(DATA FOR ANALYSIS)
import Literature.AlgebraicTopology.SingularHomology.SuspensionIsomorphism
import Literature.AlgebraicTopology.Homotopy.IteratedSuspension
import HarnessLib

/-!
# The iterated suspension isomorphism and the stability of the Steenrod squares

Iterating `SuspensionIsomorphism.lean` along the `N`-fold unreduced suspension `suspN P N`
(`IteratedSuspension.lean`): for `P` nonempty and `k ≥ 1`,
`suspensionIsoN R M P k N : Hᵏ(P; M) ≅ Hᵏ⁺ᴺ(SᴺP; M)` (Hatcher, *Algebraic Topology* (2002), §2.1
Exercise 20, dualised and iterated), and the Steenrod squares commute with it,
`Σᴺ ∘ Sq_{n,i} = Sq_{n+N,i+N} ∘ Σᴺ`, i.e. `Σᴺ Sqʲ = Sqʲ Σᴺ` (Hatcher 2002, §4.L; Steenrod 1947,
§7). Everything is proved; no named facts.

## References

* A. Hatcher, *Algebraic Topology*, CUP 2002, §2.1 Exercise 20, §4.L. [Hatcher2002]
* N. E. Steenrod, *Products of cocycles and extensions of mappings*, Ann. of Math. 48 (1947), §7.
  [Steenrod1947]
-/

noncomputable section

open CategoryTheory
open Literature.AlgebraicTopology.Homotopy

universe u v

namespace Literature.AlgebraicTopology.SingularHomology

variable (R : Type v) [CommRing R] (M : Type v) [AddCommGroup M] [Module R M]
variable (P : Type u) [TopologicalSpace P] [Nonempty P]

/-- **The iterated suspension isomorphism** `Hᵏ(P; M) ≅ Hᵏ⁺ᴺ(SᴺP; M)` for `k ≥ 1`, `P` nonempty
(Hatcher 2002, §2.1 Exercise 20, iterated): `Σ⁰ = id`, `Σᴺ⁺¹ = Σ ∘ Σᴺ`. [cite: Hatcher2002, §2.1 Exercise 20] -/
def suspensionIsoN (k : ℕ) [NeZero k] :
    ∀ N : ℕ, singularCohomology R M P k ≅ singularCohomology R M (suspN P N) (k + N)
  | 0 => Iso.refl _
  | N + 1 =>
    haveI : NeZero (k + N) := ⟨by have := NeZero.ne k; omega⟩
    suspensionIsoN k N ≪≫ suspensionIso R M (suspN P N) (k + N)

/-- `Σ⁰ = id`. [folklore] -/
@[simp] lemma suspensionIsoN_zero (k : ℕ) [NeZero k] :
    suspensionIsoN R M P k 0 = Iso.refl _ := rfl

/-- `Σᴺ⁺¹ = Σ ∘ Σᴺ`. [folklore] -/
lemma suspensionIsoN_succ (k : ℕ) [NeZero k] (N : ℕ) :
    suspensionIsoN R M P k (N + 1) =
      haveI : NeZero (k + N) := ⟨by have := NeZero.ne k; omega⟩
      suspensionIsoN R M P k N ≪≫ suspensionIso R M (suspN P N) (k + N) := rfl

variable {R} [CharP R 2]

/-- **`Sq` commutes with the iterated suspension isomorphism**: for `x ∈ Hᵖ(P; R)`, `p, n ≥ 1`,
`Σᴺ(Sq_{n,i} x) = Sq_{n+N,i+N}(Σᴺ x)` (Hatcher 2002, §4.L; Steenrod 1947, §7), by induction on `N`
from `suspensionIso_steenrodSqLower`. [cite: Hatcher2002, §4.L] -/
theorem suspensionIsoN_steenrodSqLower {p : ℕ} [NeZero p] (n i : ℕ) [NeZero n]
    (x : singularCohomology R R P p) : ∀ N : ℕ,
    (suspensionIsoN R R P n N).hom (steenrodSqLower P p n i x) =
      steenrodSqLower (suspN P N) (p + N) (n + N) (i + N) ((suspensionIsoN R R P p N).hom x)
  | 0 => rfl
  | N + 1 => by
    haveI : NeZero (p + N) := ⟨by have := NeZero.ne p; omega⟩
    haveI : NeZero (n + N) := ⟨by have := NeZero.ne n; omega⟩
    change (suspensionIso R R (suspN P N) (n + N)).hom
        ((suspensionIsoN R R P n N).hom (steenrodSqLower P p n i x)) =
      steenrodSqLower (Susp (suspN P N)) (p + N + 1) (n + N + 1) (i + N + 1)
        ((suspensionIso R R (suspN P N) (p + N)).hom ((suspensionIsoN R R P p N).hom x))
    rw [suspensionIsoN_steenrodSqLower n i x N]
    exact suspensionIso_steenrodSqLower (suspN P N) (n + N) (i + N) _

/-- **`Σᴺ Sqʲ = Sqʲ Σᴺ`** (upper indexing): for `x ∈ Hᵖ(P; R)`, `p ≥ 1`,
`Σᴺ(Sqʲ x) = Sq_{p+j+N, p-j+N}(Σᴺ x)`, the square `Sqʲ` of `Σᴺ x ∈ Hᵖ⁺ᴺ` landing in
`H^{p+j+N}` (Hatcher 2002, §4.L). [cite: Hatcher2002, §4.L] -/
theorem suspensionIsoN_steenrodSq {p : ℕ} [NeZero p] (j : ℕ) (x : singularCohomology R R P p)
    (N : ℕ) :
    haveI : NeZero (p + j) := ⟨by have := NeZero.ne p; omega⟩
    (suspensionIsoN R R P (p + j) N).hom (steenrodSq P p j x) =
      steenrodSqLower (suspN P N) (p + N) (p + j + N) (p - j + N) ((suspensionIsoN R R P p N).hom x) :=
  suspensionIsoN_steenrodSqLower P (p + j) (p - j) x N

end Literature.AlgebraicTopology.SingularHomology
(End DATA FOR ANALYSIS)
» **TASK REQUIREMENTS**
Line by line, output the records exactly as given.

» **RESULT FOR THIS EXERCISE**
import Literature.AlgebraicTopology.SingularHomology.SuspensionIsomorphism
import Literature.AlgebraicTopology.Homotopy.IteratedSuspension
import HarnessLib

/-!
# The iterated suspension isomorphism and the stability of the Steenrod squares

Iterating `SuspensionIsomorphism.lean` along the `N`-fold unreduced suspension `suspN P N`
(`IteratedSuspension.lean`): for `P` nonempty and `k ≥ 1`,
`suspensionIsoN R M P k N : Hᵏ(P; M) ≅ Hᵏ⁺ᴺ(SᴺP; M)` (Hatcher, *Algebraic Topology* (2002), §2.1
Exercise 20, dualised and iterated), and the Steenrod squares commute with it,
`Σᴺ ∘ Sq_{n,i} = Sq_{n+N,i+N} ∘ Σᴺ`, i.e. `Σᴺ Sqʲ = Sqʲ Σᴺ` (Hatcher 2002, §4.L; Steenrod 1947,
§7). Everything is proved; no named facts.

## References

* A. Hatcher, *Algebraic Topology*, CUP 2002, §2.1 Exercise 20, §4.L. [Hatcher2002]
* N. E. Steenrod, *Products of cocycles and extensions of mappings*, Ann. of Math. 48 (1947), §7.
  [Steenrod1947]
-/

noncomputable section

open CategoryTheory
open Literature.AlgebraicTopology.Homotopy

universe u v

namespace Literature.AlgebraicTopology.SingularHomology

variable (R : Type v) [CommRing R] (M : Type v) [AddCommGroup M] [Module R M]
variable (P : Type u) [TopologicalSpace P] [Nonempty P]

/-- **The iterated suspension isomorphism** `Hᵏ(P; M) ≅ Hᵏ⁺ᴺ(SᴺP; M)` for `k ≥ 1`, `P` nonempty
(Hatcher 2002, §2.1 Exercise 20, iterated): `Σ⁰ = id`, `Σᴺ⁺¹ = Σ ∘ Σᴺ`. [cite: Hatcher2002, §2.1 Exercise 20] -/
def suspensionIsoN (k : ℕ) [NeZero k] :
    ∀ N : ℕ, singularCohomology R M P k ≅ singularCohomology R M (suspN P N) (k + N)
  | 0 => Iso.refl _
  | N + 1 =>
    haveI : NeZero (k + N) := ⟨by have := NeZero.ne k; omega⟩
    suspensionIsoN k N ≪≫ suspensionIso R M (suspN P N) (k + N)

/-- `Σ⁰ = id`. [folklore] -/
@[simp] lemma suspensionIsoN_zero (k : ℕ) [NeZero k] :
    suspensionIsoN R M P k 0 = Iso.refl _ := rfl

/-- `Σᴺ⁺¹ = Σ ∘ Σᴺ`. [folklore] -/
lemma suspensionIsoN_succ (k : ℕ) [NeZero k] (N : ℕ) :
    suspensionIsoN R M P k (N + 1) =
      haveI : NeZero (k + N) := ⟨by have := NeZero.ne k; omega⟩
      suspensionIsoN R M P k N ≪≫ suspensionIso R M (suspN P N) (k + N) := rfl

variable {R} [CharP R 2]

/-- **`Sq` commutes with the iterated suspension isomorphism**: for `x ∈ Hᵖ(P; R)`, `p, n ≥ 1`,
`Σᴺ(Sq_{n,i} x) = Sq_{n+N,i+N}(Σᴺ x)` (Hatcher 2002, §4.L; Steenrod 1947, §7), by induction on `N`
from `suspensionIso_steenrodSqLower`. [cite: Hatcher2002, §4.L] -/
theorem suspensionIsoN_steenrodSqLower {p : ℕ} [NeZero p] (n i : ℕ) [NeZero n]
    (x : singularCohomology R R P p) : ∀ N : ℕ,
    (suspensionIsoN R R P n N).hom (steenrodSqLower P p n i x) =
      steenrodSqLower (suspN P N) (p + N) (n + N) (i + N) ((suspensionIsoN R R P p N).hom x)
  | 0 => rfl
  | N + 1 => by
    haveI : NeZero (p + N) := ⟨by have := NeZero.ne p; omega⟩
    haveI : NeZero (n + N) := ⟨by have := NeZero.ne n; omega⟩
    change (suspensionIso R R (suspN P N) (n + N)).hom
        ((suspensionIsoN R R P n N).hom (steenrodSqLower P p n i x)) =
      steenrodSqLower (Susp (suspN P N)) (p + N + 1) (n + N + 1) (i + N + 1)
        ((suspensionIso R R (suspN P N) (p + N)).hom ((suspensionIsoN R R P p N).hom x))
    rw [suspensionIsoN_steenrodSqLower n i x N]
    exact suspensionIso_steenrodSqLower (suspN P N) (n + N) (i + N) _

/-- **`Σᴺ Sqʲ = Sqʲ Σᴺ`** (upper indexing): for `x ∈ Hᵖ(P; R)`, `p ≥ 1`,
`Σᴺ(Sqʲ x) = Sq_{p+j+N, p-j+N}(Σᴺ x)`, the square `Sqʲ` of `Σᴺ x ∈ Hᵖ⁺ᴺ` landing in
`H^{p+j+N}` (Hatcher 2002, §4.L). [cite: Hatcher2002, §4.L] -/
theorem suspensionIsoN_steenrodSq {p : ℕ} [NeZero p] (j : ℕ) (x : singularCohomology R R P p)
    (N : ℕ) :
    haveI : NeZero (p + j) := ⟨by have := NeZero.ne p; omega⟩
    (suspensionIsoN R R P (p + j) N).hom (steenrodSq P p j x) =
      steenrodSqLower (suspN P N) (p + N) (p + j + N) (p - j + N) ((suspensionIsoN R R P p N).hom x) :=
  suspensionIsoN_steenrodSqLower P (p + j) (p - j) x N

end Literature.AlgebraicTopology.SingularHomology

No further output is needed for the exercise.